To further understand how molecular recognition takes place at the atomic level, molecular modelling techniques were used to complement the experimental studies. The complexation energies (E_comp) of the PM inclusion complexes are listed in Table 4. The optimised geometries for the lowest energy conformation for the inclusion complexes of PM with CDs and dibenzo-crown ethers are shown in Figure 6, respectively. In general, the inclusion complexes of CDs with PM have larger binding energies when compared to their dibenzocrown ethers counterpart. The overall lowest binding energies with the different hosts decrease in the order of: γ-CD > β-CD > α-CD > DB30C10 > DB18C6.

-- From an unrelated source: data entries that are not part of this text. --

import Mathlib
import Summits.AnomalousDissipation.AnomalousDissipation.Theses.LimitingAbsorption
import Literature.Analysis.FluidPDE.PassiveScalarForced
import Literature.Analysis.FluidPDE.PassiveScalar
import Literature.Analysis.FluidPDE.SeisDissipationRateBound
import Literature.Analysis.FluidPDE.ZerothLaw
import HarnessLib

/-!
# Crux `LimitingAbsorption.FloorUpgrade` (stmt-AnomalousDissipation-15010) — crux-ideate round 2,
# ideator 4: sketch of the first lemmas of ideas `material-derivative-dichotomy` (transfer-field /
# Orr-tilt rigidity) and `vorticity-nonrelaxation`.

Everything here is a `def … : Prop` (statements to be proved or refuted by the chain) except the
two short kernel-checked compositions `kinematicSameFamilyFloor_false_of` and
`noCoRelaxation_of`, which show how the pieces are wired.

Notation (informal): `S_j(t,s)` = propagator of `∂ₜ + v_j·∇ − ν_jΔ`; `θ_j` = `h`-sourced scalar from
zero datum; absorbed power `P_j = limsup-mean ν_j‖∇θ_j‖² = ⟨⟨h, θ_j⟩⟩`.
-/

set_option linter.dupNamespace false

noncomputable section

open MeasureTheory Set Filter Topology
open scoped ENNReal NNReal InnerProductSpace
open Literature.Analysis Literature.Analysis.FluidPDE Literature.Analysis.FluidPDE.Torus
open Summit.AnomalousDissipation.AnomalousDissipation.Theses.LimitingAbsorption

namespace Summit.AnomalousDissipation.AnomalousDissipation.Cruxes.FloorUpgrade.Ideator4

local notation "𝕋²" => UnitAddTorus (Fin 2)
local notation "E²" => EuclideanSpace ℝ (Fin 2)

/-! ## 1. The coboundary kill lemma (FIRST LEMMA of `material-derivative-dichotomy`; kinematic, exact)

If the steady source is the material derivative of a steady smooth transfer field `χ` along the
drift, `h = u·∇χ` pointwise, then the (unique, bounded-drift) forced weak solution from zero datum is
`θ = χ − S(t,0)χ + κ Ξ` (`Ξ` = scalar sourced by `Δχ`), and its mean dissipation is `≤ 6 κ ‖∇χ‖²`:
the transient dissipates at most `‖χ‖²/2` in total (Cesàro mean `0`), and the energy inequality for
`Ξ` gives `κ³⟨‖∇Ξ‖²⟩ ≤ κ‖∇χ‖²`. No mixing hypothesis enters. -/
def CoboundaryKill : Prop :=
  ∀ (κ : ℝ) (u : ℝ → 𝕋² → E²) (χ h : 𝕋² → ℝ) (θ : ℝ → 𝕋² → ℝ), 0 < κ →
    FunctionSpaces.Torus.IsSmooth χ → FunctionSpaces.Torus.IsSmooth h →
    (∀ T : ℝ, 0 < T →
      MemLp (FunctionSpaces.Torus.stLift u) ⊤ (volume.restrict (Ioo (0 : ℝ) T ×ˢ univ))) →
    (∀ t : ℝ, 0 ≤ t → ∀ x, ⟪u t x, FunctionSpaces.Torus.gradient χ x⟫_ℝ = h x) →
    IsWeakScalarTransportForced κ u (fun _ => h) 0 θ →
      longTimeAvgSup (fun t => κ * (eScalarGradNormSq (θ t)).toReal) ≤
        6 * κ * scalarGradNormSq χ

/-! ## 2. The kinematic same-family floor `K1_kin` and the coboundary relaxer conjecture `Q**` -/

/-- A **kinematic relaxer** of the profile `h`: the clauses of `RelaxingFamily` with the
Navier–Stokes/Leray–Hopf clause REMOVED (arbitrary locally bounded drifts `u_j`, smooth in
space-time, divergence free, eventual Cesàro energy `≤ E`), diffusivities `ν_j → 0`, and `(U_h)`
with constants `(C, γ)` from every phase. -/
def IsKinematicRelaxer (h : 𝕋² → ℝ) (ν : ℕ → ℝ) (u : ℕ → ℝ → 𝕋² → E²) : Prop :=
  FunctionSpaces.Torus.IsSmooth h ∧ FunctionSpaces.Torus.HasZeroMean h ∧ h ≠ 0 ∧
  (∀ j, 0 < ν j) ∧ Tendsto ν atTop (𝓝 0) ∧
  (∀ j, FunctionSpaces.Torus.IsSmoothSpaceTimeOn (Ici (0 : ℝ)) (u j)) ∧
  (∀ j t, 0 ≤ t → FunctionSpaces.Torus.IsDivFree (u j t)) ∧
  (∀ j : ℕ, ∀ T : ℝ, 0 < T →
    MemLp (FunctionSpaces.Torus.stLift (u j)) ⊤ (volume.restrict (Ioo (0 : ℝ) T ×ˢ univ))) ∧
  (∃ E : ℝ, ∀ j, ∀ᶠ T in atTop, timeMean (fun t => ∫ x, ‖u j t x‖ ^ 2) T ≤ E) ∧
  ∃ C γ : ℝ, 0 ≤ C ∧ 0 < γ ∧ ∀ (j : ℕ) (s : ℝ), 0 ≤ s → ∀ (T : ℝ) (θ : ℝ → 𝕋² → ℝ),
    IsWeakScalarTransportOn T (ν j) (fun t => u j (s + t)) h θ →
      ∀ᵐ t ∂(volume.restrict (Ioo (0 : ℝ) T)),
        scalarL2Sq (θ t) ≤ C * Real.exp (-(γ * t)) * scalarL2Sq h

/-- **`K1_kin`, the kinematic same-family floor**: every kinematic relaxer of `h` absorbs power from
the steady source `h` at a rate bounded below uniformly in `j` (the `(ABS)` clause of X for the
SAME family and source). This is what every "bookkeeping" proof of `FloorUpgrade` would prove. -/
def KinematicSameFamilyFloor : Prop :=
  ∀ (h : 𝕋² → ℝ) (ν : ℕ → ℝ) (u : ℕ → ℝ → 𝕋² → E²), IsKinematicRelaxer h ν u →
    ∃ ε : ℝ, 0 < ε ∧ ∀ j : ℕ, ∃ θ : ℝ → 𝕋² → ℝ,
      IsWeakScalarTransportForced (ν j) (u j) (fun _ => h) 0 θ ∧
      ε ≤ longTimeAvgSup (fun t => ν j * (eScalarGradNormSq (θ t)).toReal)

/-- **`Q**`, the coboundary relaxer conjecture** (target of the toy job and of the disprover):
there is a kinematic relaxer of some `h` for which `h` is the EXACT material derivative of a steady
smooth transfer field, `h = u_j(t)·∇χ` for all `j`, `t ≥ 0`. Candidate: `u_j = (a(y), R_j(t,x))`,
`χ = sin(2πx)/(2π)`, `h = a(y) cos(2πx)` with `a` smooth, `∫a = 0`, `a ≡ 0` on a band, and `R_j`
rough vertical shears (coarse overturning + fine shear at wavenumber `m_j → ∞`, `ν_j m_j² ≍ 1`). -/
def CoboundaryRelaxer : Prop :=
  ∃ (h χ : 𝕋² → ℝ) (ν : ℕ → ℝ) (u : ℕ → ℝ → 𝕋² → E²), IsKinematicRelaxer h ν u ∧
    FunctionSpaces.Torus.IsSmooth χ ∧
    ∀ (j : ℕ) (t : ℝ), 0 ≤ t → ∀ x, ⟪u j t x, FunctionSpaces.Torus.gradient χ x⟫_ℝ = h x

/-- **Wiring (kernel-checked): `CoboundaryKill ∧ Q** ⇒ ¬ K1_kin`.** If a coboundary relaxer
exists, the kinematic same-family floor is false: along that family `P_j ≤ 6 ν_j ‖∇χ‖² → 0`.
Hence any proof of `FloorUpgrade` must use that the drifts SOLVE Navier–Stokes
(`FloorUpgrade_false_without_NS` in the disprover's nomenclature). [folklore] -/
theorem kinematicSameFamilyFloor_false_of (hK : CoboundaryKill) (hQ : CoboundaryRelaxer) :
    ¬ KinematicSameFamilyFloor := by
  intro hF
  obtain ⟨h, χ, ν, u, hrel, hχ, hcob⟩ := hQ
  obtain ⟨ε, hε, hfloor⟩ := hF h ν u hrel
  obtain ⟨hh, _, _, hνpos, hνlim, _, _, hbd, _⟩ := hrel
  -- pick `j` with `6 ν_j ‖∇χ‖² < ε`
  set c : ℝ := scalarGradNormSq χ with hc
  have hc0 : 0 ≤ c := integral_nonneg fun _ => sq_nonneg _
  have hev : ∀ᶠ j in atTop, ν j < ε / (6 * c + 1) := by
    have hpos : 0 < ε / (6 * c + 1) := div_pos hε (by positivity)
    exact (tendsto_order.1 hνlim).2 _ hpos
  obtain ⟨j, hj⟩ := hev.exists
  obtain ⟨θ, hθ, hεle⟩ := hfloor j
  have hkill := hK (ν j) (u j) χ h θ (hνpos j) hχ hh (hbd j) (hcob j) hθ
  have h6 : 6 * ν j * c < ε := by
    have h1 : ν j * (6 * c + 1) < ε := by
      have := hj
      rwa [lt_div_iff₀ (by positivity)] at this
    nlinarith [hνpos j]
  linarith

/-! ## 3. The NS-specific lever: Orr-tilt rigidity (transported vorticity forbids a smooth
cross-foliation velocity component in a rough family) -/

/-- **Orr-tilt rigidity (conjectural, NS-specific; HARDEST input of the line).** For global
Leray–Hopf families of steadily forced 2-D Navier–Stokes with bounded Cesàro energy: if for some
smooth non-constant `χ` the cross-foliation component `v_j·∇χ` is a FIXED smooth steady field `b`
(exactly the structure of every member of the kinematic coboundary class), then the mean enstrophy
is bounded uniformly in `j`. Mechanism: vorticity is materially transported (+ smooth source
`curl g`, + viscosity); the smooth differential drift `∂_τ(b/|∇χ|) ≢ 0` (forced by incompressibility
unless `h ≡ 0`) tilts every fine vorticity layer out of alignment with the foliation within time
`O(1)`, which makes `v_j·∇χ` rough — so rough vorticity (unbounded enstrophy) is incompatible with a
smooth `b`. With `Seis2022_rmk1_L2` (in tree, proved) bounded enstrophy excludes `(U_h)`, so an NS
relaxing family admits NO exact steady smooth transfer field. -/
def OrrTiltRigidity : Prop :=
  ∀ (g : 𝕋² → E²) (ν : ℕ → ℝ) (v₀ : ℕ → 𝕋² → E²) (v : ℕ → ℝ → 𝕋² → E²) (χ b : 𝕋² → ℝ) (E : ℝ),
    FunctionSpaces.Torus.IsSmooth g → FunctionSpaces.Torus.IsDivFree g →
    FunctionSpaces.Torus.HasZeroMean g →
    (∀ j, 0 < ν j) → Tendsto ν atTop (𝓝 0) →
    (∀ j, IsGlobalLerayHopf (ν j) (fun _ => g) (v₀ j) (v j)) →
    (∀ j, FunctionSpaces.Torus.IsSmooth (v₀ j)) →
    (∀ j, meanEnergy (v j) ≤ E) →
    FunctionSpaces.Torus.IsSmooth χ → (∃ x y, χ x ≠ χ y) → FunctionSpaces.Torus.IsSmooth b →
    (∀ (j : ℕ) (t : ℝ), 0 ≤ t → ∀ x, ⟪v j t x, FunctionSpaces.Torus.gradient χ x⟫_ℝ = b x) →
      ∃ Z : ℝ, ∀ j,
        longTimeAvgSup (fun t => (FunctionSpaces.Torus.eGradNormSq (v j t)).toReal) ≤ Z

/-! ## 4. Vorticity non-relaxation (idea `vorticity-nonrelaxation`): an NS relaxing family never
relaxes its own vorticity source profile -/

/-- The planar curl `∂₁g₂ − ∂₂g₁` of a torus field (the vorticity source `curl g`). -/
def planarCurl (g : 𝕋² → E²) (x : 𝕋²) : ℝ :=
  (FunctionSpaces.Torus.partialDeriv 0 g x) 1 - (FunctionSpaces.Torus.partialDeriv 1 g x) 0

/-- **Vorticity-source relaxation bounds the enstrophy (FIRST LEMMA of `vorticity-nonrelaxation`).**
In 2-D the vorticity `ω_j = curl v_j` of a global Leray–Hopf solution with smooth datum is THE
(`L^∞_t L²_x`, bounded-drift-unique) weak solution of the scalar equation sourced by `curl g`; so if
the family relaxes the profile `curl g` `ν`-uniformly from every phase with constants `(C, γ)`, the
landed inventory bound `RelaxationBoundsInventory` (Duhamel + Minkowski; the transient release of
`ω_j(0)` has Cesàro mean `0` at fixed `ν_j > 0`) caps the mean enstrophy:
`⟨‖ω_j‖²⟩ ≤ 4C‖curl g‖²/γ²`, uniformly in `j`. -/
def VorticitySourceRelaxationBoundsEnstrophy : Prop :=
  ∀ (g : 𝕋² → E²) (ν : ℕ → ℝ) (v₀ : ℕ → 𝕋² → E²) (v : ℕ → ℝ → 𝕋² → E²) (C γ : ℝ),
    FunctionSpaces.Torus.IsSmooth g → FunctionSpaces.Torus.IsDivFree g →
    FunctionSpaces.Torus.HasZeroMean g → 0 ≤ C → 0 < γ →
    (∀ j, 0 < ν j) →
    (∀ j, IsGlobalLerayHopf (ν j) (fun _ => g) (v₀ j) (v j)) →
    (∀ j, FunctionSpaces.Torus.IsSmooth (v₀ j)) →
    (∀ j : ℕ, ∀ T : ℝ, 0 < T →
      MemLp (FunctionSpaces.Torus.stLift (v j)) ⊤ (volume.restrict (Ioo (0 : ℝ) T ×ˢ univ))) →
    (∀ (j : ℕ) (s : ℝ), 0 ≤ s → ∀ (T : ℝ) (θ : ℝ → 𝕋² → ℝ),
      IsWeakScalarTransportOn T (ν j) (fun t => v j (s + t)) (planarCurl g) θ →
        ∀ᵐ t ∂(volume.restrict (Ioo (0 : ℝ) T)),
          scalarL2Sq (θ t) ≤ C * Real.exp (-(γ * t)) * scalarL2Sq (planarCurl g)) →
      ∀ j, longTimeAvgSup (fun t => (FunctionSpaces.Torus.eGradNormSq (v j t)).toReal) ≤
        4 * C / γ ^ 2 * scalarL2Sq (planarCurl g)

/-- **Bounded enstrophy excludes uniform relaxation (Seis, in tree as `Seis2022_rmk1_L2_holds`,
here in the family form the crux needs).** A family of locally bounded drifts with mean enstrophy
`≤ Z` uniformly in `j` and `ν_j → 0` cannot relax a smooth mean-zero `h ≠ 0` with `j`-uniform
`(C, γ)` from every phase (rate `γ ≲ √Z / log(1/ν_j) → 0`). Support-sized given the tree fact
(Cesàro-in-time enstrophy via Remark 1's `∫₀ᵗ‖∇u‖ ≲ 1 + t`). -/
def BoundedEnstrophyNoRelaxation : Prop :=
  ∀ (h : 𝕋² → ℝ) (ν : ℕ → ℝ) (v : ℕ → ℝ → 𝕋² → E²) (Z C γ : ℝ),
    FunctionSpaces.Torus.IsSmooth h → FunctionSpaces.Torus.HasZeroMean h → h ≠ 0 →
    (∀ j, 0 < ν j) → Tendsto ν atTop (𝓝 0) → 0 ≤ C → 0 < γ →
    (∀ j : ℕ, ∀ T : ℝ, 0 < T →
      MemLp (FunctionSpaces.Torus.stLift (v j)) ⊤ (volume.restrict (Ioo (0 : ℝ) T ×ˢ univ))) →
    (∀ j, longTimeAvgSup (fun t => (FunctionSpaces.Torus.eGradNormSq (v j t)).toReal) ≤ Z) →
    ¬ (∀ (j : ℕ) (s : ℝ), 0 ≤ s → ∀ (T : ℝ) (θ : ℝ → 𝕋² → ℝ),
        IsWeakScalarTransportOn T (ν j) (fun t => v j (s + t)) h θ →
          ∀ᵐ t ∂(volume.restrict (Ioo (0 : ℝ) T)),
            scalarL2Sq (θ t) ≤ C * Real.exp (-(γ * t)) * scalarL2Sq h)

/-- **No co-relaxation of `h` and `curl g` (the selectivity law of NS relaxing families).**
A `RelaxingFamily`-type family (smooth data) that ALSO relaxes its own vorticity source `curl g`
uniformly does not exist: NS relaxing families are necessarily SELECTIVE mixers — they transport the
unit-variance field `ω_j/√Z_j` (source `curl g/√Z_j → 0`, relative dissipation `η_j/Z_j → 0`)
without dissipating it. In particular the design `h ∈ span{curl g}` is dead, and no line may use
data-uniform ("operator-norm") relaxation. -/
def NoCoRelaxation : Prop :=
  ∀ (g : 𝕋² → E²) (h : 𝕋² → ℝ) (ν : ℕ → ℝ) (v₀ : ℕ → 𝕋² → E²) (v : ℕ → ℝ → 𝕋² → E²) (C γ : ℝ),
    FunctionSpaces.Torus.IsSmooth g → FunctionSpaces.Torus.IsDivFree g →
    FunctionSpaces.Torus.HasZeroMean g →
    FunctionSpaces.Torus.IsSmooth h → FunctionSpaces.Torus.HasZeroMean h → h ≠ 0 →
    0 ≤ C → 0 < γ → (∀ j, 0 < ν j) → Tendsto ν atTop (𝓝 0) →
    (∀ j, IsGlobalLerayHopf (ν j) (fun _ => g) (v₀ j) (v j)) →
    (∀ j, FunctionSpaces.Torus.IsSmooth (v₀ j)) →
    (∀ j : ℕ, ∀ T : ℝ, 0 < T →
      MemLp (FunctionSpaces.Torus.stLift (v j)) ⊤ (volume.restrict (Ioo (0 : ℝ) T ×ˢ univ))) →
    (∀ (j : ℕ) (s : ℝ), 0 ≤ s → ∀ (T : ℝ) (θ : ℝ → 𝕋² → ℝ),
      IsWeakScalarTransportOn T (ν j) (fun t => v j (s + t)) (planarCurl g) θ →
        ∀ᵐ t ∂(volume.restrict (Ioo (0 : ℝ) T)),
          scalarL2Sq (θ t) ≤ C * Real.exp (-(γ * t)) * scalarL2Sq (planarCurl g)) →
    ¬ (∀ (j : ℕ) (s : ℝ), 0 ≤ s → ∀ (T : ℝ) (θ : ℝ → 𝕋² → ℝ),
        IsWeakScalarTransportOn T (ν j) (fun t => v j (s + t)) h θ →
          ∀ᵐ t ∂(volume.restrict (Ioo (0 : ℝ) T)),
            scalarL2Sq (θ t) ≤ C * Real.exp (-(γ * t)) * scalarL2Sq h)

/-- **Wiring (kernel-checked):** the selectivity law from its two halves. [folklore] -/
theorem noCoRelaxation_of (hV : VorticitySourceRelaxationBoundsEnstrophy)
    (hS : BoundedEnstrophyNoRelaxation) : NoCoRelaxation := by
  intro g h ν v₀ v C γ hg hgd hgm hh hhm hh0 hC hγ hν hνlim hLH hsm hbd hUcurl
  exact hS h ν v _ C γ hh hhm hh0 hν hνlim hC hγ hbd
    (hV g ν v₀ v C γ hg hgd hgm hC hγ hν hLH hsm hbd hUcurl)

end Summit.AnomalousDissipation.AnomalousDissipation.Cruxes.FloorUpgrade.Ideator4

end
import Summits.Ventures.HSemireg.WedgeHankelRecurrencePeriodFinite

/-!
# Venture HSemireg — LEAST PERIOD AND LINEAR COMPLEXITY OVER ANY FIELD: if a reduced rational class `dualSeq m a` (`m` monic, `gcd(m, a) = 1`) has SOME positive period `T`, then
# **`ord(m) = polOrd m` is positive, is its least period, divides `T`, and `deg m ≤ ord(m) ≤ T`** («a periodic LFSR class has least period `ord(m)`, and its linear complexity `deg m` is at most
# any period») — N85's finite-field statement with finiteness replaced by the existence of one period

HONEST FRAMING. Part of the Lean index of the computation cell `pub-hsemireg` (seat p10 gen 30, Sunday typer «UNIFORM-IN-n»).
LINEAR ALGEBRA OF HANKEL (catalecticant) MATRICES and of polynomials over a field ONLY: no variety, no cohomology theory, no sheaf, no Ext group and no semiregularity map is constructed
here; nothing here says that HC / HC_CM / HC_AV holds.  No unproved named fact is used (PROVED Literature `OrderOfPolynomial`: `polOrd`, `dvd_X_pow_sub_one_iff`, `dvd_X_pow_polOrd_sub_one`, through N85;
nothing restated).  Custodian versions as in `WedgeHankelSiegelIdeal` (1/3).

WHAT IS IN THE TREE.  N81: `periodic_dualSeq_iff_dvd`.  N85: `periodic_dualSeq_iff_polOrd_dvd`, `periodic_dualSeq_polOrd`.  Mathlib: `Polynomial.natDegree_le_of_dvd`, `Polynomial.natDegree_X_pow_sub_C`,
`Polynomial.X_pow_sub_C_ne_zero`, `Nat.pos_of_dvd_of_pos`, `Nat.le_of_dvd`.
THIS FILE (namespace `Summit.Ventures.HSemireg.Wedge.HankelOuter` continued; CHAINED on N85; 0 definitions; every statement over an ARBITRARY field):
* §645 **`natDegree_le_of_periodic_dualSeq`** (LINEAR COMPLEXITY ≤ PERIOD: a positive period `T` of a reduced class mod `m` has `deg m ≤ T`), `polOrd_pos_of_periodic_dualSeq` and
  `polOrd_le_of_periodic_dualSeq` (then `0 < ord(m) ≤ T`), `natDegree_le_polOrd_of_periodic_dualSeq` (`deg m ≤ ord(m)`), **`isLeast_setOf_periodic_dualSeq_of_periodic`** (THE LEAST PERIOD IS
  `ord(m)` as soon as one positive period exists).
Nothing Ext-side.  New names only.
-/

open Module Polynomial
open scoped Matrix Polynomial

namespace Summit.Ventures.HSemireg.Wedge.HankelOuter

open Summit.Ventures.HSemireg.Wedge Summit.Ventures.HSemireg.Wedge.Hankel
open Literature.Algebra.Polynomial.OrderOfPolynomial

variable (K : Type*) [Field K]

/-! ## §645. Least period and linear complexity over any field -/

/-- **LINEAR COMPLEXITY ≤ PERIOD**: if the reduced class `dualSeq m a` (`m` monic, `gcd(m, a) = 1`) is `T`-periodic with `T > 0`, then `deg m ≤ T` (`m ∣ X^T − 1`). Any field. -/
theorem natDegree_le_of_periodic_dualSeq {m a : K[X]} (hm : m.Monic) (hcop : IsCoprime m a) {T : ℕ} (hT : 0 < T) (hper : Function.Periodic (dualSeq K m a) T) :
    m.natDegree ≤ T := by
  have h := (periodic_dualSeq_iff_dvd K hm hcop T).mp hper
  rw [← map_one Polynomial.C] at h
  calc m.natDegree ≤ (Polynomial.X ^ T - Polynomial.C (1 : K)).natDegree := Polynomial.natDegree_le_of_dvd h (Polynomial.X_pow_sub_C_ne_zero hT 1)
    _ = T := Polynomial.natDegree_X_pow_sub_C

/-- a positive period of a reduced class mod `m` forces `ord(m) > 0` (`ord(m) ∣ T`). Any field. -/
theorem polOrd_pos_of_periodic_dualSeq {m a : K[X]} (hm : m.Monic) (hcop : IsCoprime m a) {T : ℕ} (hT : 0 < T) (hper : Function.Periodic (dualSeq K m a) T) :
    0 < polOrd m :=
  Nat.pos_of_dvd_of_pos ((periodic_dualSeq_iff_polOrd_dvd K hm hcop T).mp hper) hT

/-- … and `ord(m) ≤ T`. Any field. -/
theorem polOrd_le_of_periodic_dualSeq {m a : K[X]} (hm : m.Monic) (hcop : IsCoprime m a) {T : ℕ} (hT : 0 < T) (hper : Function.Periodic (dualSeq K m a) T) :
    polOrd m ≤ T :=
  Nat.le_of_dvd hT ((periodic_dualSeq_iff_polOrd_dvd K hm hcop T).mp hper)

/-- **`deg m ≤ ord(m)`** for a reduced class with a positive period (linear complexity ≤ least period). Any field. -/
theorem natDegree_le_polOrd_of_periodic_dualSeq {m a : K[X]} (hm : m.Monic) (hcop : IsCoprime m a) {T : ℕ} (hT : 0 < T) (hper : Function.Periodic (dualSeq K m a) T) :
    m.natDegree ≤ polOrd m :=
  natDegree_le_of_periodic_dualSeq K hm hcop (polOrd_pos_of_periodic_dualSeq K hm hcop hT hper) (periodic_dualSeq_polOrd K hm a)

/-- **THE LEAST PERIOD IS `ord(m)` OVER ANY FIELD**: if the reduced class `dualSeq m a` has some positive period, its least positive period is `polOrd m` (N85's finite-field statement needs
only the existence of one period). -/
theorem isLeast_setOf_periodic_dualSeq_of_periodic {m a : K[X]} (hm : m.Monic) (hcop : IsCoprime m a) {T : ℕ} (hT : 0 < T) (hper : Function.Periodic (dualSeq K m a) T) :
    IsLeast {T : ℕ | 0 < T ∧ Function.Periodic (dualSeq K m a) T} (polOrd m) :=
  ⟨⟨polOrd_pos_of_periodic_dualSeq K hm hcop hT hper, periodic_dualSeq_polOrd K hm a⟩, fun _ hT' => polOrd_le_of_periodic_dualSeq K hm hcop hT'.1 hT'.2⟩

end Summit.Ventures.HSemireg.Wedge.HankelOuter
import Mathlib
import Literature.MathematicalPhysics.QuantumFieldTheory.Balaban1983to89.T4DefectFluxForm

The dominant driving force for the complexation is evidently H-bondings interaction. Close observation on the structure of the inclusion complexes shows that γ-CD complexes have more H-bonding interactions compared to the β-CD complexes. Various authors have also reported that intermolecular hydrogen bondings between the host-guest interactions resulting from the fitting of small molecules into the CD cavities play an important role in the binding energies of a number of CD inclusion complexes [40,41]. An almost complete inclusion of the guest molecule was observed for the promethazine/γ-CD complex (Figure 6(c)). Meanwhile, for the promethazine/β-CD complex, only the N-alkyl group is included leaving the aromatic rings protrude outside the cavity (Figure 6(b)). However, for the α-CD the N-alkyl group barely touches the upper rim of the α-CD (Figure 6(a)). Consistently, no H-bondings were observed for α-CD and that of the crown ether complexes. The high and positive complexation energy displayed by promethazine/DB18C6 complex (Table 4), shows that inclusion complex between the two molecules are highly unfavourable from the theoretical point of view, consistent with the experimental observations.